Rohl et al.13 used Rosetta to carry out predictions on a set of 8 and 12-residue loop targets using native protein structures with repacked side chains and they obtained prediction accuracies of 1.45 and 3.62 Å for a set of 8 and 12-residue loops, respectively (see Table I). As can be seen in Table VII, application of LoopBuilder to this data set* yielded similar average RMSDs for 8-residue loops of 1.63 and 1.35 Å using ensemble sizes of 1000 and 10,000, respectively. For 12-residue loops the corresponding numbers are 3.70 and 3.54 Å for ensemble sizes of 5000 and 10,000, respectively. Thus, the performance of LoopBuilder is essentially equivalent to that of Rosetta when both are applied to the modified Rohl et al.13 dataset but the computational cost of LoopBuilder is likely to be significantly less since it does not involve an extensive Monte Carlo procedure.
Table VII.
Prediction Accuracies for 8 and 12-Residue Data Set of Rohl et al. Using LoopBuilder With Repacked Side Chains
| Average (median) prediction accuracy |
|||
|---|---|---|---|
| Loop length | LoopBuildera | LoopBuilderb | Rohl et al.c |
| 8 | 1.63 (1.14) | 1.35 (0.99) | 1.46 (1.20) |
| 12 | 3.70 (2.77) | 3.54 (3.11) | 3.56 (3.28) |
Ensemble size of 1000 for eight and 5000 for twelve-residue loops.
Ensemble size of 10,000.
Average and median prediction accuracies for Rohl et al.13 were computed over the same set of loop targets considered in Columns 2 and 3.
DISCUSSION
In this article, we have studied a number of aspects of the loop modeling problem with the goal of developing a computationally efficient protocol for the prediction of loop conformations that can be easily modified and improved. To this end, we have investigated two issues that are common to many problems in protein structure prediction, sampling and scoring. Most approaches to loop modeling begin with the generation of a large number of loops and then use some scoring function to select those that are energetically favorable. If there were a method available that could refine structures from conformations that are far from native, then sampling would not be so important. However the current reality is that many scoring functions do a good job in identifying native-like conformations if they are sampled, but that refinement from conformations that are not very close to the native does not at this stage offer a general purpose solution to the problem.
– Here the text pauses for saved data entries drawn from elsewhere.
import Mathlib
import Literature.MathematicalPhysics.QuantumFieldTheory.Balaban1983to89.B6CoverRealizes

/-!
# `Balaban1983to89.B6LevelTower` — a COORDINATISED k-LEVEL CARRIER (k + 1 ≥ 3 levels) on which condition (2.2) and the
level gap behind (2.57) ∕ (2.60) have CONTENT: the tower of boxes B⁰(Λ₀), B¹(Λ₁), …, B^k(Λ_k) glued along one interface
wall per consecutive pair, built as a contour system of `…B6Geometry` realising the multiscale distance (2.46); on it the
printed (2.2) *"(L^jη)^{−1} dist(Ω_j^c, Ω_{j+1}) > RM"* holds IFF RM·L < (a + 1)·L + 1 (a + 1 = the Λ_j-thickness of the
level-j block across the wall direction), the walk form of (2.2) holds with the SHARP constant a + 1 (and fails with
a + 2), (2.60) ∕ `…B6Ineq268.LevelSep` hold with R·M ≤ a + 1 — R > 0 LOAD-BEARING — and FAIL with R·M > a + 2
(B6 = T. Bałaban, *Propagators and renormalization transformations for lattice gauge theories. II*, Commun. Math. Phys.
**96**, 223–250 (1984) [Balaban1984PropagatorsII]).

CITATION HEADER (lean-in-tree rule 2026-08-18).  Cell `pub-balaban`, unit `b2b-balaban-b06-g20` (paper sub-cell B06,
gen 20 — the owner lineage of `…B6CoverBox` (gen 17), `…B6CoverTwoLevel` (gen 18), `…B6CoverRealizes` (gen 19), which
this NEW LEAF imports and does not modify; it reuses BY NAME the typed (2.46) of `…B6Geometry` (`ContourSystem`,
`Realizes`, `Separates`, `LevelGap`, `levelGap_dist_real`, `hyps266_of_realizes`, `ineq260_of_levelGap`), the metric
form of (2.2) of `…B6LevelGapMetric` (`BondScale`, `ZoneSep`, `levelGap_of_metric`, `BondScale22`, `Cond22`,
`levelGap_of_cond22`, `ineq260_of_cond22`, `ZonesOf`, `SetSep22`, `setSep_iff_zoneSep`), the box charts ∕ atlases of
`…B6BoxCharts` (`IsBoxChart`, `Atlas`, `connected_of_atlas`, `dist_le_latL1Dist_of_chart`) — all of the pv08 lineage —
the index vocabulary `zv`, `clampBox` of `…B6CoverTwoLevel`, and `…B6Ineq268` (`LevelSep`, `mx`,
`levelSep_iff_ineq260`), all imported through `…B6CoverRealizes`).  Source: [B6] doi:10.1007/bf01240221, held
`paper:balaban1984-cmp96-propagators-rt-ii`, journal page = PDF page + 222; the quotations of pp. 224, 231, 232, 233, 234
below were read from the page renders `b2b-balaban-ref1/pages/1984-cmp96-propagators-rt-II/
1984-cmp96-propagators-rt-II-p002, p009, p010, p011, p012-x2.png` AS IMAGES this gen.  Cell rows: GAPS C-b06g20-1 (this
module), DIVERGENCE D-b06.40; census `HOME/b2b-balaban-b06-g19/CENSUS-B6-v1.5.md` (§2 rows (2.1)–(2.4) ∕ (2.2), §6
hypothesis H-B6.5 "k-level geometry letter-level"; gen-19 menu item (b)), which this module addresses; journal claim
LEVEL-TOWER.

THE PRINTED TEXT.  [B6] p. 224 [PDF 2]: *"We consider a sequence of domains Ω₁ ⊃ Ω₂ ⊃ … ⊃ Ω_k, Ω_j ⊂ T_η, j = 1, 2, …,
k, (2.1) which satisfy the following conditions: Ω_j = B^j(Ω_j^{(j)}), Ω_j^{(j)} ⊂ T^{(j)}_{L^jη} and it is a sum of
big blocks, (L^jη)^{−1} dist(Ω^c_j, Ω_{j+1}) > RM, M is a size of big blocks and R is a big positive integer which will
be fixed later. (2.2)"*; *"Λ_j = Ω_j^{(j)}∖Ω^{(j)}_{j+1}, j = 1, …, k − 1, Λ_k = Ω_k^{(k)}, Λ₀ = Ω^c_1 (2.3)"*; *"Ω₁ =
⋃_{j=1}^k B^j(Λ_j), T = ⋃_{j=0}^k B^j(Λ_j), where B⁰(Λ₀) = Λ₀. (2.4)"*.  p. 231 [PDF 9]: *"𝔅 = ⋃_{j=0}^k Λ_j. (2.45)
We will identify this set with the set of corresponding blocks. For an arbitrary contour Γ on the lattice T_η we put
|Γ| = nη, where n is a number of bonds the contour Γ consists of. We will define a new distance between two points of 𝔅.
We consider a special class of contours Γ. They have the property that a part of Γ contained in B^j(Λ_j) consists of
bonds of the lattice Λ_j. Now we define d(y, y′) = inf_{Γ_{y,y′}} Σ_{j=0}^k (L^jη)^{−1}|Γ_{y,y′} ∩ B^j(Λ_j)|, y, y′ ∈ 𝔅,
(2.46) where the infimum is taken over all admissible contours described above, with end-points y, y′."* … *"The domain
Ω_j is a sum of cubes of the size ML^jη. A sum of faces of these cubes which are not contained in the interior of Ω_j
forms a surface. We denote this surface by Σ_j … The surface Σ_j separates the sets B^j(Λ_j) and B^{j−1}(Λ_{j−1}). …
Of course the infimum is attained at some contour Γ_{y,y′}."*  p. 232 [PDF 10], (2.48): *"d(y, y′) ≥ (L^jη)^{−1}
|Γ_{y,y₁}| + Σ_{l=1}^m (L^{j_l}η)^{−1}|Γ_{y_l,y′_l}| + Σ_{l=1}^m (L^{j_{l,l+1}}η)^{−1}|Γ_{y′_l,y_{l+1}}| ≥ (L^jη)^{−1}
|y − y₁| + Σ_{l=1}^m (L^{j_l}η)^{−1}|y_l − y′_l| + Σ_{l=1}^m (L^{j_{l,l+1}}η)^{−1}|y′_l − y_{l+1}|. (2.48)"*  p. 233
[PDF 11]: *"From the condition (2.2) and from the definition of the points y′_l, y_{l+1}, more exactly from the fact that
they belong to different surfaces Σ_j, we have (L^{j_{l,l+1}}η)^{−1}|y′_l − y_{l+1}| > RM. (2.57)"*, and the lower
summation index *"m = max{|j − j′| − 1, 0}"* of (2.58).  p. 234 [PDF 12], Lemma 2.1: *"e^{−αδ₀d(y,y′)} ≤
e^{−αδ₀RM max{|j−j′|−1,0}}, y ∈ Λ_j, y′ ∈ Λ_{j′}, (2.60)"*.

THE POINT.  The tree types (2.2) and its consequences abstractly — the walk form `…B6Geometry.LevelGap` (every admissible
contour from a point below Σ_i-level to a point above it has more than N bonds), the metric form `…B6LevelGapMetric.Cond22`
((2.2) on the lattice points of a drawing) with `levelGap_of_cond22`, and (2.60) `ineq260_of_levelGap` ∕
`ineq260_of_cond22` ∕ `…B6Ineq268.LevelSep` — and every COORDINATISED model in the tree has at most two levels
(`…B6CoverBox.boxGeo`: one; `…B6CoverTwoLevel.tlGeo` and `…B6BoxCharts.twoScaleGraph`: two adjacent), where both forms
of (2.2) are VACUOUS (no zone strictly between two zones: `…B6CoverRealizes.tlCS_cond22` holds for EVERY drawing and
`tlCS_levelGap` for EVERY N) and (2.60) degenerates to e⁰ = 1 (`…B6CoverTwoLevel.tlGeo_mx_eq_zero`).  So the chain (2.2) ⇒ (2.57) ⇒
(2.60) with R > 0 had never been exercised on a model where its hypothesis says something.  THIS MODULE builds the
smallest honest such model — the LEVEL TOWER: for j = 0, …, k a box of (a + 1)^d points of Λ_j (own lattice spacing L^j
in Λ₀-units), consecutive boxes glued by one wall of interface Λ_j-bonds (the far face {x₀ = a} of the level-j box to the
near face {x₀ = 0} of the level-(j+1) box, transverse coordinates matched x_μ = L·x′_μ — the points of Λ_{j+1} ∩ Σ_{j+1}
sit on the sublattice LΛ_j), drawn in ℝ^d at x ↦ η·(off_j + L^j x₀, L^j x₁, …) with off_{j+1} = off_j + (a + 1)L^j — and
proves on it, with every constant explicit: the realisation of (2.46) (`rfl`), connectivity from a (k + 1)-chart atlas,
Σ_j separates, (len) with EQUALITY (each admissible bond of B^j has extent exactly L^jη), **(2.2) ⟺ RM·L < (a + 1)L + 1**
(`twCS_cond22_iff`; the witness pair for the failure: the far corner of level 0 and the near corner of level 2, at
distance ((a + 1)L + 1)η across the level-1 block), the walk form **`LevelGap (a + 1)` and `¬ LevelGap (a + 2)`** (the
contour corner₀ → wall → a bonds across level 1 → wall → corner₂ has a + 2 bonds and none has fewer:
`dist_wall2_eq`), the level-distance bound (a + 1)·max{|j − j′| − 1, 0} ≤ d(y, y′), **(2.60) and `LevelSep` for
R·M ≤ a + 1 and their FAILURE for R·M > a + 2**, (2.60) once more by the printed-shape route `ineq260_of_cond22` with
(2.2) a hypothesis that `twCS_cond22` DISCHARGES, the set form (2.1)∕(2.3)∕(2.4) of the domains Ω_j = {levels ≥ j} with
(2.2) at set level (`twCS_setSep22`), the in-box comparison d ≤ ‖Δx‖₁ of (2.66), and a numerical instance (d = 1, three
levels, a = 5, M = 2, L = 2, η = 1: R = 3 passes every test, R = 4 fails every test).

WHAT THIS MODULE PROVES (kernel-checked; no `sorry`, no axiom beyond Lean's three):
1. §1 the carrier `TW d k a` = Fin (k+1) × {0,…,a}^d, the level map `lvl`, the wall offsets `off` (`off_succ`,
   `off_mono`, the gap lemma `off_gap`: off_z + aL^z + L^n ≤ off_{n+1} for z ≤ n), the position `pos` (Λ₀-units, ℤ^d),
   the bonds (own-level Λ_j-bonds; wall bonds) and the bond graph `graph`; **one bond moves exactly one coordinate, by
   exactly L^{min(j,j′)}** (`pos_step`); `lvl_of_bond`, `graph_separates` (Σ_{j+1} separates); the x₀-range of a
   level (`off_le_pos_zero`, `pos_zero_le`) and the x₀-gap across a full level (`pos_zero_gap`: (a+1)L^{n+1} + L^n);
   the far corner `cornerA` and the corner wall bond `adj_wall`.
2. §2 the (k+1)-chart atlas `twAtlas` (one box chart per level, `chart_lvl`), `twAtlas_covers`, consecutive charts linked
   by the corner wall bond (`twAtlas_linked`, `twAtlas_nerve_adj`), the nerve a path (`twAtlas_nerve_reachable`,
   `twAtlas_nerve_preconnected`), hence
   `graph_connected` (*"Of course the infimum is attained"*); the graph distance `tdist` and its pseudo-metric axioms;
   the in-level comparison `dist_le_latL1Dist_of_lvl`; `latL1Dist_zero_cornerA` = a; `dist_wall2_le` (≤ a + 2).
3. §3 the drawing `tposR` (sup metric of ℝ^d): `dist_tposR_eq` (= L^{min}η on bonds), `bondScale_tposR` ((len)),
   `dist_tposR_ge` (≥ η((a+1)L^{n+1} + L^n) across level n + 1), **`zoneSep_tposR`** ((2.2) with threshold T whenever
   T·L < (a+1)L + 1), `dist_tposR_wall2_le` (the corner pair across level 1 is ≤ η((a+1)L + 1) apart) and
   **`not_zoneSep_tposR`** (failure when (a+1)L + 1 ≤ T·L, k ≥ 2),
   `zoneSep_tposR_iff`; **`graph_levelGap`** (`LevelGap (a+1)`, via `levelGap_of_metric` at η = 1), `dist_wall2_eq`
   (= a + 2), **`graph_not_levelGap`** (`¬ LevelGap (a+2)`), `dist_ge_levels` ((a+1)(|j−j′|−1)⁺ ≤ d).
4. §4 the domains `dom j` = {lvl ≥ j}: `zonesOf_dom` ((2.3)–(2.4) dictionary), `dom_antitone` ((2.1)), `dom_zero`
   (T = everything), `dom_succ_top` (nothing above level k), `dom_diff_succ` ((2.3): Λ_j = Ω_j ∖ Ω_{j+1} = level j),
   `setSep_dom_iff` ((2.2) at set level ⟺ on points).
5. §5 the geometry `twGeo` (Site = TW, scale = lvl, dist = tdist, M = m, R, L, η, k) and contour system `twCS`;
   `twGeo_realizes` (`rfl`), `twCS_connected`, `twCS_separates`, `twCS_bondScale22`, **`twCS_cond22`** (RML < (a+1)L+1),
   `twCS_cond22_of_le` (RM ≤ a+1), **`twCS_not_cond22`**, **`twCS_cond22_iff`**, `twCS_levelGap` (a+1),
   `twCS_levelGap_of_cond22` (the printed route, any N ≤ RM), `twCS_not_levelGap` (a+2), `twGeo_isPseudoDist`,
   `twGeo_hyps266`, `twGeo_dist_ge_levels`, **`twGeo_levelSep`** (RM ≤ a+1) and **`twGeo_not_levelSep`** (a+2 < RM),
   **`twGeo_ineq260`** (RM ≤ a+1, αδ₀ ≥ 0), `twGeo_ineq260_of_cond22` (printed-shape route, RM = N ∈ ℕ),
   **`twGeo_not_ineq260`** (a+2 < RM, αδ₀ > 0), `twCS_setSep22`, `twGeo_ineq260_of_setSep22`, `twGeo_dist_le_latL1Dist`,
   `twGeo_mx_wall2` (the exponent max{|j−j′|−1,0} = 1 IS ATTAINED).
6. §6 `levelTower_nonvacuous`: on (d, k, a, M, L, η) = (1, 2, 5, 2, 2, 1) — three levels — R = 3 gives (2.2), the walk
   form with N = 6, `LevelSep` and (2.60) at αδ₀ = ½, while R = 4 refutes (2.2), `LevelSep` and (2.60), and N = 7 refutes
   the walk form: every hypothesis named in §5 is simultaneously satisfiable AND each conclusion is non-trivial there.

TYPING ∕ DIVERGENCE (D-b06.40).  (a) GEOMETRY OF THE MODEL: the printed Ω_j are nested sums of big blocks in a torus and
Λ_j = Ω_j^{(j)} ∖ Ω_{j+1}^{(j)} is a shell; the tower replaces each shell by ONE box and each surface Σ_{j+1} by ONE wall
(the model is a "core sample" through the nest along the x₀-axis).  What (2.2) ∕ (2.57) ∕ (2.60) see — a contour from
below Σ_j to above Σ_{j+1} must cross the full Λ_j-thickness of B^j(Λ_j) — is exactly what the tower retains; tangential
geometry, corners of the nest and the torus are NOT modelled.  (b) (2.2) reads dist(Ω_j^c, Ω_{j+1}) on LATTICE POINTS of
the drawing (`…B6LevelGapMetric.Cond22`, sup metric of ℝ^d), as in the siblings; in the tower dist(Ω_j^c, Ω_{j+1}) ≥
((a+1)L^j + L^{j−1})η (`dist_tposR_ge`), with equality at the corner pair (proved as an upper bound for j = 1,
`dist_tposR_wall2_le`), whence the level-independent threshold RM < a + 1 + 1∕L (`twCS_cond22_iff`) — for the printed
integers R, M and L ≥ 2 this is RM ≤ a + 1: "the level-j block is at least RM spacings of Λ_j thick, wall bond included".
In print a + 1 would be a multiple of M (Ω_j^{(j)} a sum of big blocks); here a is free and only RM ≤ a + 1 (resp. the
sharp RML < (a+1)L + 1) enters.  (c) As in `…B6CoverTwoLevel` ∕ `…B6CoverRealizes` (D-b06.39 (i)) a wall bond (Λ_j-length
L^jη, joining x₀ = a of level j to x′₀ = 0 of level j + 1) is counted in B^j(Λ_j) with weight 1 in (2.46); the print is
silent on bonds crossing Σ_{j+1}.  The tower's wall sits ABOVE the level-j box in the x₀-direction (level j + 1 at larger
x₀), the two-level sibling put its coarse box below the fine face — an orientation convention; no identification of the
two models (nor with pv08's flat `twoScaleGraph`) is attempted.  (d) The walk-form constant: every contour from level
< i to level > i has ≥ a + 2 bonds (enter level i through a wall at x₀ = 0, move x₀ from 0 to a, leave through the wall at
x₀ = a), i.e. `LevelGap (a + 1)` and not `LevelGap (a + 2)`; `levelGap_dist` then gives (a+1)·(|j−j′|−1)⁺ ≤ d, so (2.60)
∕ `LevelSep` hold for RM ≤ a + 1 and fail for RM > a + 2 (d(corner₀, corner₂) = a + 2 with exponent 1); the exact
`LevelSep` threshold lies in (a + 1, a + 2] and depends on k — not computed.  (e) Contours through a coarser level are
"cheaper" per unit Euclidean length ((2.46) weighs a Λ_{j+1}-bond like a Λ_j-bond), so the in-level comparison is
d ≤ ‖Δx‖₁ (`dist_le_latL1Dist_of_lvl`), not an equality, exactly as (2.66) needs it.  (f) M = m ∈ ℕ, L ∈ ℕ with L ≥ 1
where the drawing is used (the metric route to the walk form needs monotone scales), η > 0 for (2.2) (η ≥ 0 for (len)),
R real of either sign in `twGeo_levelSep` ∕ `twGeo_ineq260` (only RM ≤ a + 1 enters), `Hyp21_22 := True` and the
localisation vocabulary trivial as on the sibling models.

HONEST SCOPE.  A MODELLING item — kernel bookkeeping at fixed lattice spacing on a finite (k+1)-level carrier: it
certifies that the tree's typed (2.2) (`Cond22` ∕ `SetSep22`), its walk form (`LevelGap`) and the R-dependent (2.60) ∕
`LevelSep` are CONSISTENT WITH CONTENT — satisfiable on a realised multiscale geometry with ≥ 3 levels where each of them
excludes something, with the sharp constants — and that the abstract chains `levelGap_of_cond22`, `ineq260_of_levelGap`,
`ineq260_of_cond22`, `ineq260_of_setSep22` run on it by name.  It does NOT build the k-level cover {h_□} ∕ partition of
unity (2.36) on the tower, nor discharge the (2.61) ∕ (2.63) lattice-sum binders there, nor instantiate Propositions 2.3 ∕
2.7 on it (their analytic kernels stay hypotheses of `…B6Prop23Kernel` ∕ `…B6Prop27Kernel`; the two-level instantiation
is `…B6CoverRealizes`); it is NOT the shell geometry of (2.1)–(2.4) in a torus, NOT a continuum or ultraviolet-stability
statement, and NOT progress on any Clay problem.
-/

namespace Literature.MathematicalPhysics.QuantumFieldTheory.Balaban1983to89.B6LevelTower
For this reason, it is important to determine how successful a particular sampling method will be in generating native-like conformations and then to ask whether a particular scoring function will be able to identify these conformations. For the specific case of loop modeling with ab-initio methods, which is the subject of this work, we have tested the ability of loop closure methods to generate native-like conformations. Most of the methods that ignore steric clashes perform comparably in terms of speed in the sense that the loop closure step is not rate-limiting in the context of the entire loop prediction protocol. Direct Tweak is a method that generates closed-loop conformations while accounting for interactions between the loop and the rest of the protein. It offers significant improvement in the RMSDmin values of the conformations it generates and, in addition, the entire distribution is shifted towards conformations with lower RMSD. This is hardly surprising since a large fraction of the conformations generated by the other methods are not sterically feasible. Thus, one might, in principle, expect that using a faster method which, for the same amount of computer times allows the generation of many more conformations than does Direct Tweak, would yield comparable RMSDmin values. However, as pointed out above, an unacceptably large number of conformations would have to be generated with other methods for them to be competitive with LOOPYbb in terms of generating low RMSDmin conformations.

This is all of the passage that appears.